The problem:
Keep to one stretch of the data below, the lines from the one with "import Mathlib" up to and including the one with "only — the remainder", and return that stretch exactly.

··· Supplied data

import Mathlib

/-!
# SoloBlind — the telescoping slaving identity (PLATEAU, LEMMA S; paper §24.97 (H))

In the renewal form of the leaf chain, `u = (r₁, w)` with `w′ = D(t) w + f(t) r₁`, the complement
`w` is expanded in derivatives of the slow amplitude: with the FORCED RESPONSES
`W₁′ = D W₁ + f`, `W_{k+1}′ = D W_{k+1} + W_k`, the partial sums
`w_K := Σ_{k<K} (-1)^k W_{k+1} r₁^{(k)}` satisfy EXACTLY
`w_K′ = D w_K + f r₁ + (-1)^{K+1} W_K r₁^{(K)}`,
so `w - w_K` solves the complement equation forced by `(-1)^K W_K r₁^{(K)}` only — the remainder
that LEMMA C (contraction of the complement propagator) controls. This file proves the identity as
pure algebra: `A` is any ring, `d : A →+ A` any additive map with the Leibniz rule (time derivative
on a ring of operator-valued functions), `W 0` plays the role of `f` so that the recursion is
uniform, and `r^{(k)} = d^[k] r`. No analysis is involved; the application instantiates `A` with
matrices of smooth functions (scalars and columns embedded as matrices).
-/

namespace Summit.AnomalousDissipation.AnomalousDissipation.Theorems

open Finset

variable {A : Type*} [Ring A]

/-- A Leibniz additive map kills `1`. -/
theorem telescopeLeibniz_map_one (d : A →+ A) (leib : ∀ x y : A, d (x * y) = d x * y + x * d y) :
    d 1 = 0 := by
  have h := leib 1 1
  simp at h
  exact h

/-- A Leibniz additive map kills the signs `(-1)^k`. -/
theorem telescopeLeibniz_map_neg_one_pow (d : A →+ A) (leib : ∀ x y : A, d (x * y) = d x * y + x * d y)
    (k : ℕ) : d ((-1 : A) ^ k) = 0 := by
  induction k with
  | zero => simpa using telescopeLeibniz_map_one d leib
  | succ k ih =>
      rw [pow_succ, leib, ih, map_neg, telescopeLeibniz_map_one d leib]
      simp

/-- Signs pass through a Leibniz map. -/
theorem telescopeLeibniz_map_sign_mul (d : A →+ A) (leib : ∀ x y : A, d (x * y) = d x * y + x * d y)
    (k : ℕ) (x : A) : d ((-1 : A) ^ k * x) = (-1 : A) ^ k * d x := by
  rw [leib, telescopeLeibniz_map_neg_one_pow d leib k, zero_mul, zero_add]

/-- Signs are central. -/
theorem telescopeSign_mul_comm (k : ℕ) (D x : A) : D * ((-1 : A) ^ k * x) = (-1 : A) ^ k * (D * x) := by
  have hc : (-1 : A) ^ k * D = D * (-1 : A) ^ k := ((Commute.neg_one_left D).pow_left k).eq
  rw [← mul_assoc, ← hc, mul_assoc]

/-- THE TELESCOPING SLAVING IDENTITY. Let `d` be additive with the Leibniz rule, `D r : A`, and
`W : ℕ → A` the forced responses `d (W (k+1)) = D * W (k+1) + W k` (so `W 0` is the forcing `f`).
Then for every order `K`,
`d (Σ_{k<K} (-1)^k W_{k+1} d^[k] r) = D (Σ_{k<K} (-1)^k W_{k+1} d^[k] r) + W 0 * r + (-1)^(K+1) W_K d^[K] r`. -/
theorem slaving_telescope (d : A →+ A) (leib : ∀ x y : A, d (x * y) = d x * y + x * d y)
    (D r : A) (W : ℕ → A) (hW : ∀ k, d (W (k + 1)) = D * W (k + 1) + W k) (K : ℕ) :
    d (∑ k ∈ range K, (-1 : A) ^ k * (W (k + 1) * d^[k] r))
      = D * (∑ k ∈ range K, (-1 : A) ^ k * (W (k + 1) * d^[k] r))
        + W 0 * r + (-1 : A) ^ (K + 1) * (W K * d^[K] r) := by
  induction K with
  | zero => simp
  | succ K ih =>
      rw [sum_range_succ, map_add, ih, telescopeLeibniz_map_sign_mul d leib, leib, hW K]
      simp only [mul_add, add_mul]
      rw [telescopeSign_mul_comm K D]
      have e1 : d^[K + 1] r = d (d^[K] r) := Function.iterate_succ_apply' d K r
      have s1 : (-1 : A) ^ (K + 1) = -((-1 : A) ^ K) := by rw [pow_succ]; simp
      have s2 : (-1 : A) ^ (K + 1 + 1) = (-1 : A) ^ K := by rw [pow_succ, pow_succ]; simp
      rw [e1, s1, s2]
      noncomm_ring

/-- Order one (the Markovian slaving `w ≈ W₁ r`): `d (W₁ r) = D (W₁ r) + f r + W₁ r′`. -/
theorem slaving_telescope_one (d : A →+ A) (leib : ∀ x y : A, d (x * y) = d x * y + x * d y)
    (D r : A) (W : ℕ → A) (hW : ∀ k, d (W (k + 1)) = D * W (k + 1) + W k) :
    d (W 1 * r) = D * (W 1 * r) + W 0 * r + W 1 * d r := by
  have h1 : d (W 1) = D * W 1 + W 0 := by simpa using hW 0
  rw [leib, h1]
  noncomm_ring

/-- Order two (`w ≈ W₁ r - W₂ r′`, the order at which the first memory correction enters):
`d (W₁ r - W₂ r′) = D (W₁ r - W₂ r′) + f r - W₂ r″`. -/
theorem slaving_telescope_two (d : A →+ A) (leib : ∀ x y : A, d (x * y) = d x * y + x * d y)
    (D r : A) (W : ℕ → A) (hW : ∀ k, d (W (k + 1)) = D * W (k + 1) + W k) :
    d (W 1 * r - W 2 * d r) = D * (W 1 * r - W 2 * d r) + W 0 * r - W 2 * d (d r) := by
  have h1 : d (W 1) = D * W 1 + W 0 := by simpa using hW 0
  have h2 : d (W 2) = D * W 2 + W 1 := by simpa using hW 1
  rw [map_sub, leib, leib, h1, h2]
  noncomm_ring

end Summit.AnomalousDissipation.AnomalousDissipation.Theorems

······
··· Supplied data

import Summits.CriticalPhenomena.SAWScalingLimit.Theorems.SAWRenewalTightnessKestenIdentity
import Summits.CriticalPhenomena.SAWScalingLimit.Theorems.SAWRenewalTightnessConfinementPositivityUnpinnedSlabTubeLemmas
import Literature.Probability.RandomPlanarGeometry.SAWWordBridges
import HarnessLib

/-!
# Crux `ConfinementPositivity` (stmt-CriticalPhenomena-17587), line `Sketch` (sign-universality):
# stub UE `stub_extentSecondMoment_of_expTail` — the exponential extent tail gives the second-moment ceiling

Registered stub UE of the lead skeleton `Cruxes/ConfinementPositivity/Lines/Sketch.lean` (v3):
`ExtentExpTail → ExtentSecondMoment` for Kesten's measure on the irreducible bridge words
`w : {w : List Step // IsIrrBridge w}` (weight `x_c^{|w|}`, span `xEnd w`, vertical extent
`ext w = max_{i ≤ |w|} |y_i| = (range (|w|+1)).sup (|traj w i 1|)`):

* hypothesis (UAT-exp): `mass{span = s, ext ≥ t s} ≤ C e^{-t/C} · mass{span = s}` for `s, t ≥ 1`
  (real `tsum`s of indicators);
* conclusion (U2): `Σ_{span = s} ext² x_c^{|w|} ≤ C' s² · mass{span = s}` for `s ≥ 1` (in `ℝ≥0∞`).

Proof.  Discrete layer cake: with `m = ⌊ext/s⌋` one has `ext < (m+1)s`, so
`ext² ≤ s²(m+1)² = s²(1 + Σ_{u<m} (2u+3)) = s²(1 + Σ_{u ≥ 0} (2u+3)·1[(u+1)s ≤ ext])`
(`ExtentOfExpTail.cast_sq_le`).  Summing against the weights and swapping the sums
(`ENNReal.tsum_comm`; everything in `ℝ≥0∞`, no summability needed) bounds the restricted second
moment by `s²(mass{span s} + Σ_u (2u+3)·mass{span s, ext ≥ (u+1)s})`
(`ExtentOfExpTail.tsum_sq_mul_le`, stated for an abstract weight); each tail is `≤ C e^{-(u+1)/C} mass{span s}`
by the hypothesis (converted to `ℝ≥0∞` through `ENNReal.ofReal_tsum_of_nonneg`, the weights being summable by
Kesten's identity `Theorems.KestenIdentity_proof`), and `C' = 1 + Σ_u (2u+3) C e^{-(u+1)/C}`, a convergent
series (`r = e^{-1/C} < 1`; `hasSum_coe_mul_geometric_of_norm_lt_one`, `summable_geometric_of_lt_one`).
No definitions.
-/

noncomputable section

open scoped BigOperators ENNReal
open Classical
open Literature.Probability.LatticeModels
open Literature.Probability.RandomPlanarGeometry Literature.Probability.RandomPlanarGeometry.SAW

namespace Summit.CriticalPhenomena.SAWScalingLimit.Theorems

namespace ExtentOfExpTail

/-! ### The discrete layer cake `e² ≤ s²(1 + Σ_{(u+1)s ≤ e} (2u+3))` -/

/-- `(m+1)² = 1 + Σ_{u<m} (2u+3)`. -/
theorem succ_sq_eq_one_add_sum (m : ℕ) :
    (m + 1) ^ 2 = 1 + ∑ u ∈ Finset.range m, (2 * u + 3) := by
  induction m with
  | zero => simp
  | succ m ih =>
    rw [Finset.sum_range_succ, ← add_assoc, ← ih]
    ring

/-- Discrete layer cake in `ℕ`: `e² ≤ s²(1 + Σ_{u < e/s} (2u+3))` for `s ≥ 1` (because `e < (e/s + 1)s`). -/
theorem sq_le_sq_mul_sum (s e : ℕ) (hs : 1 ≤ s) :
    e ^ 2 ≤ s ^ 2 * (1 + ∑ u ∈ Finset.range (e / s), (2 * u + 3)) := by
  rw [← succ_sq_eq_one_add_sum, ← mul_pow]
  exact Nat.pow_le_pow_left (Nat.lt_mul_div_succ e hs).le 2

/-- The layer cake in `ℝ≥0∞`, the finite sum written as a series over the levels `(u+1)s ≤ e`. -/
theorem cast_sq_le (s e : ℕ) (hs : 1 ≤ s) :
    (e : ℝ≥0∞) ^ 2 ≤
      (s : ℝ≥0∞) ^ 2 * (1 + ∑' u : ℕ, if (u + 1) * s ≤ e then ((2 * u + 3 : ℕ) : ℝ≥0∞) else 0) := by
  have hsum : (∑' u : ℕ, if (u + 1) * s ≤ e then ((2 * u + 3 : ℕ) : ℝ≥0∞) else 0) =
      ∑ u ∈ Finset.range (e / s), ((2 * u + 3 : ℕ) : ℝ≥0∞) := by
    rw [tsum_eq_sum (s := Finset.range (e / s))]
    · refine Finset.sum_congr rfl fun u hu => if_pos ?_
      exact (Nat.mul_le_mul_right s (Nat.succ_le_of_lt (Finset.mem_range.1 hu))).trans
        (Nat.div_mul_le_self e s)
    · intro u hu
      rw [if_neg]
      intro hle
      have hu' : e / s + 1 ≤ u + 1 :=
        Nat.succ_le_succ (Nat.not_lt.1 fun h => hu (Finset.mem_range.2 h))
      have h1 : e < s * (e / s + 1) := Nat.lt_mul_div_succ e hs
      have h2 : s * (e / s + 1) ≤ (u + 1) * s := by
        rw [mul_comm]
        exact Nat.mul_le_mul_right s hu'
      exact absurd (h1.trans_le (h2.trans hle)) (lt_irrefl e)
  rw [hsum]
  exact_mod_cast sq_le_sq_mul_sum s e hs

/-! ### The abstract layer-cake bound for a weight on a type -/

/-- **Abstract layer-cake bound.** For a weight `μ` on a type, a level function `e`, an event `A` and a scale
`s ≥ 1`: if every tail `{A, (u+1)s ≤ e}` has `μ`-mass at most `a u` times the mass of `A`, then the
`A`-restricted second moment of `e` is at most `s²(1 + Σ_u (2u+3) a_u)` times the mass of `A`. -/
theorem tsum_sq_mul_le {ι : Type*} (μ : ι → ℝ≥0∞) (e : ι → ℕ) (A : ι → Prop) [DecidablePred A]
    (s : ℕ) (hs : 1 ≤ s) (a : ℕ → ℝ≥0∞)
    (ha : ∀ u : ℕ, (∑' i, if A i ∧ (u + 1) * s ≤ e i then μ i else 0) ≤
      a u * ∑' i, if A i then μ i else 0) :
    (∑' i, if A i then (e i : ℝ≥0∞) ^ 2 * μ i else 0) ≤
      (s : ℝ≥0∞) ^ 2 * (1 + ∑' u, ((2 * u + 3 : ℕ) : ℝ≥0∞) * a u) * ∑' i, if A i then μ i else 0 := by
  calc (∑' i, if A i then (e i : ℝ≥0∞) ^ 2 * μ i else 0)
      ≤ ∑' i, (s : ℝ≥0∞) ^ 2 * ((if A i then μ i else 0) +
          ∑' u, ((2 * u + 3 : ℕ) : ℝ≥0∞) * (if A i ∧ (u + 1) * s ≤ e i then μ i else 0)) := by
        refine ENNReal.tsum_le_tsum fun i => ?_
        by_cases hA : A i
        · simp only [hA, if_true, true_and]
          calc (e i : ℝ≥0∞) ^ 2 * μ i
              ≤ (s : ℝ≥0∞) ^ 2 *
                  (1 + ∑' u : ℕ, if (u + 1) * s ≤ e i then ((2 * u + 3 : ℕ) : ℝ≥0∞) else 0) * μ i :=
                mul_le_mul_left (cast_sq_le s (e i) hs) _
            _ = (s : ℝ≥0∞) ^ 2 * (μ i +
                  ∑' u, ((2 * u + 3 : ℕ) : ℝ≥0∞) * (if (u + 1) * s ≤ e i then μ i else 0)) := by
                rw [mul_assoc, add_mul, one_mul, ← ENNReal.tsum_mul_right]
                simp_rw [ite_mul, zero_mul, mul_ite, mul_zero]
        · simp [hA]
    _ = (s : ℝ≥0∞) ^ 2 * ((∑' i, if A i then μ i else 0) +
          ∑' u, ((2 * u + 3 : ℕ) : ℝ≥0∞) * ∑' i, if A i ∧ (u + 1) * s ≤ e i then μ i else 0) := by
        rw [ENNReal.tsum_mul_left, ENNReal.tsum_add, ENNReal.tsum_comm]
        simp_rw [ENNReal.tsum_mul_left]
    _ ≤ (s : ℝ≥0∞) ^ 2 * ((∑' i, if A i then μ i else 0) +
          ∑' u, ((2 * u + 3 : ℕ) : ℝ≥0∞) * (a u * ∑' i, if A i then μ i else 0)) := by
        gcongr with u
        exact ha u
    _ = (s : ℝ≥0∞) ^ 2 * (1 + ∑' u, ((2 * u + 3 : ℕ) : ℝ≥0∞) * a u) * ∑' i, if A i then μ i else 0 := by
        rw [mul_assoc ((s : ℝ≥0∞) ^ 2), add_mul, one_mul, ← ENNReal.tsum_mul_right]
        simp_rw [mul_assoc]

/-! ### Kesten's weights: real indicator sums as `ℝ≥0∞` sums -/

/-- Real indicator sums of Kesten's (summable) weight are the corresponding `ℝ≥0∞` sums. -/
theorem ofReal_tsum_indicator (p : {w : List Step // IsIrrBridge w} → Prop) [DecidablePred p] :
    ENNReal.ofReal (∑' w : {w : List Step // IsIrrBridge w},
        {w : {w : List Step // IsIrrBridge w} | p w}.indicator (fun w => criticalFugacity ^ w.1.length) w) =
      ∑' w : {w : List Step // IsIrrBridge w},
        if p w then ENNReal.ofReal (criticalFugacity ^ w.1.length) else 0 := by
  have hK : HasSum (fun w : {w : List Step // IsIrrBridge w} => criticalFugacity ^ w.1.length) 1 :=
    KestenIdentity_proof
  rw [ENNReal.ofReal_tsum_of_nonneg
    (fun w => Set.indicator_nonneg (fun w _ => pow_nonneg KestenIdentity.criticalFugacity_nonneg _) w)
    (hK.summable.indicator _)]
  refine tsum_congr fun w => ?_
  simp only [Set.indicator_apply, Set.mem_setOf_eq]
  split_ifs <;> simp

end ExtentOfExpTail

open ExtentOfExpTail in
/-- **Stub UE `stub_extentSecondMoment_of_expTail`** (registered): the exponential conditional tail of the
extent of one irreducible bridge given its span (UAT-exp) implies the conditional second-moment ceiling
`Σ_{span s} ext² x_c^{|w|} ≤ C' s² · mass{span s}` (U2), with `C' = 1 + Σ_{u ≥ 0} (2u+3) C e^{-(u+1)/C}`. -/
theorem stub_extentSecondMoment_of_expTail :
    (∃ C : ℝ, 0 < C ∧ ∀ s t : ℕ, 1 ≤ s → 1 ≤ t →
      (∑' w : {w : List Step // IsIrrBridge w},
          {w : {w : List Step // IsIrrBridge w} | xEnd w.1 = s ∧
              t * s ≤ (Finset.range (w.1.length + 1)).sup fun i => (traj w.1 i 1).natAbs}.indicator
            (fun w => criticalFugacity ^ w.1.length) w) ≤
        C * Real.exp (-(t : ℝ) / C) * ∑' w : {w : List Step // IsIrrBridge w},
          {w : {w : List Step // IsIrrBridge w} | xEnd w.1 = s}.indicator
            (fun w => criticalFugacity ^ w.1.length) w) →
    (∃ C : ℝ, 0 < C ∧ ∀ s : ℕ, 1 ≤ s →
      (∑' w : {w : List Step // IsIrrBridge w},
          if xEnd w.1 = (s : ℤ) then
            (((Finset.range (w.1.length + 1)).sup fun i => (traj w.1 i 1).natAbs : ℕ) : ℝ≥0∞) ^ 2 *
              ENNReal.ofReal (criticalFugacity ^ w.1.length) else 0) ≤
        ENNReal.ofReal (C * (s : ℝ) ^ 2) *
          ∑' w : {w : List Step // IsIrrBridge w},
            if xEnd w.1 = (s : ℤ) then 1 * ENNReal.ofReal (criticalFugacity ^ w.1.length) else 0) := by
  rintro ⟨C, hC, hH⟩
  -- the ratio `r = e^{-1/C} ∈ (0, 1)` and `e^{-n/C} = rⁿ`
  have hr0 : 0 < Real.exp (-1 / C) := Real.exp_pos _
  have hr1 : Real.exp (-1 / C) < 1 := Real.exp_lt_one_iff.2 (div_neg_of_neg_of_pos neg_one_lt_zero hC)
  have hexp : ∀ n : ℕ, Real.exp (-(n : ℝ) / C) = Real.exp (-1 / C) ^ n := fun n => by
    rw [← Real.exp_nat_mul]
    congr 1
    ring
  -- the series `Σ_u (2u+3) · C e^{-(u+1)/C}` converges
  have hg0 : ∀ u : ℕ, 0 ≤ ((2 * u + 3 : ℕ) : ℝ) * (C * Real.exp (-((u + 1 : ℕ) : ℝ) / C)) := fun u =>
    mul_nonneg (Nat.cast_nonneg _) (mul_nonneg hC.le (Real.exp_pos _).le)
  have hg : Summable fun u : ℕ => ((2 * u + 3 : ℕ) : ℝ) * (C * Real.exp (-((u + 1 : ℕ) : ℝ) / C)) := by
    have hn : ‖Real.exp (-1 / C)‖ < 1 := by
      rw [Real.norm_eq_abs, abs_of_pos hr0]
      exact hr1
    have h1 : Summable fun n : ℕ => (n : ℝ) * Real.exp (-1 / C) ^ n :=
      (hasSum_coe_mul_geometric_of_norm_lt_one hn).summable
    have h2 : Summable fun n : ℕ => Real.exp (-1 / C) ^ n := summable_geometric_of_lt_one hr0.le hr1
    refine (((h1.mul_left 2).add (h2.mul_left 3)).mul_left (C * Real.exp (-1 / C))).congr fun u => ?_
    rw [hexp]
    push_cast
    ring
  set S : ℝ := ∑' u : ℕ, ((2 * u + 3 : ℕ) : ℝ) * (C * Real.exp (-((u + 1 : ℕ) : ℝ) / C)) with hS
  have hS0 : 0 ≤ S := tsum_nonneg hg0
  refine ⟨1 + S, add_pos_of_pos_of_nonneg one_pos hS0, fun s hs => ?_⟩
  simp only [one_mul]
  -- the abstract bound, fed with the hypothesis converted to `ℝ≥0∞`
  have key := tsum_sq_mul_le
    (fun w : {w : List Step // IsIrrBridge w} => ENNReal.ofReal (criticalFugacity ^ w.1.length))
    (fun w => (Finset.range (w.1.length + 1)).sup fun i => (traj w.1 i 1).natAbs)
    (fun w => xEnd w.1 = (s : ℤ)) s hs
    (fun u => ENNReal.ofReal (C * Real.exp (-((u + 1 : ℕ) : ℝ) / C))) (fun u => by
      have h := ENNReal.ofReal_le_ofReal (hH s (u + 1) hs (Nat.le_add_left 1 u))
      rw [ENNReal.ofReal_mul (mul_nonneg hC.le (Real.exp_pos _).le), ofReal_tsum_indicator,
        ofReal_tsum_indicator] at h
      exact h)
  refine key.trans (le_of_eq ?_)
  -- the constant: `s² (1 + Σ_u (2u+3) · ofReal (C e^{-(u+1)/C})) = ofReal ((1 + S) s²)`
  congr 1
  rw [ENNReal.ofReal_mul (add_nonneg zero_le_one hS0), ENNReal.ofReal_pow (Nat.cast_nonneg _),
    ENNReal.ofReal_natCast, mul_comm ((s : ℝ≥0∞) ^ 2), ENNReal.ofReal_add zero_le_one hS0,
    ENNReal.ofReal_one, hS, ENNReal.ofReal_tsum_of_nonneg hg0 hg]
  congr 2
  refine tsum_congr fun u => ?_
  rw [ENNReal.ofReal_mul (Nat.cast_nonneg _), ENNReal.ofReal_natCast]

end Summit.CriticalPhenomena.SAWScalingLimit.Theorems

······

Response to this task:
import Mathlib

/-!
# SoloBlind — the telescoping slaving identity (PLATEAU, LEMMA S; paper §24.97 (H))

In the renewal form of the leaf chain, `u = (r₁, w)` with `w′ = D(t) w + f(t) r₁`, the complement
`w` is expanded in derivatives of the slow amplitude: with the FORCED RESPONSES
`W₁′ = D W₁ + f`, `W_{k+1}′ = D W_{k+1} + W_k`, the partial sums
`w_K := Σ_{k<K} (-1)^k W_{k+1} r₁^{(k)}` satisfy EXACTLY
`w_K′ = D w_K + f r₁ + (-1)^{K+1} W_K r₁^{(K)}`,
so `w - w_K` solves the complement equation forced by `(-1)^K W_K r₁^{(K)}` only — the remainder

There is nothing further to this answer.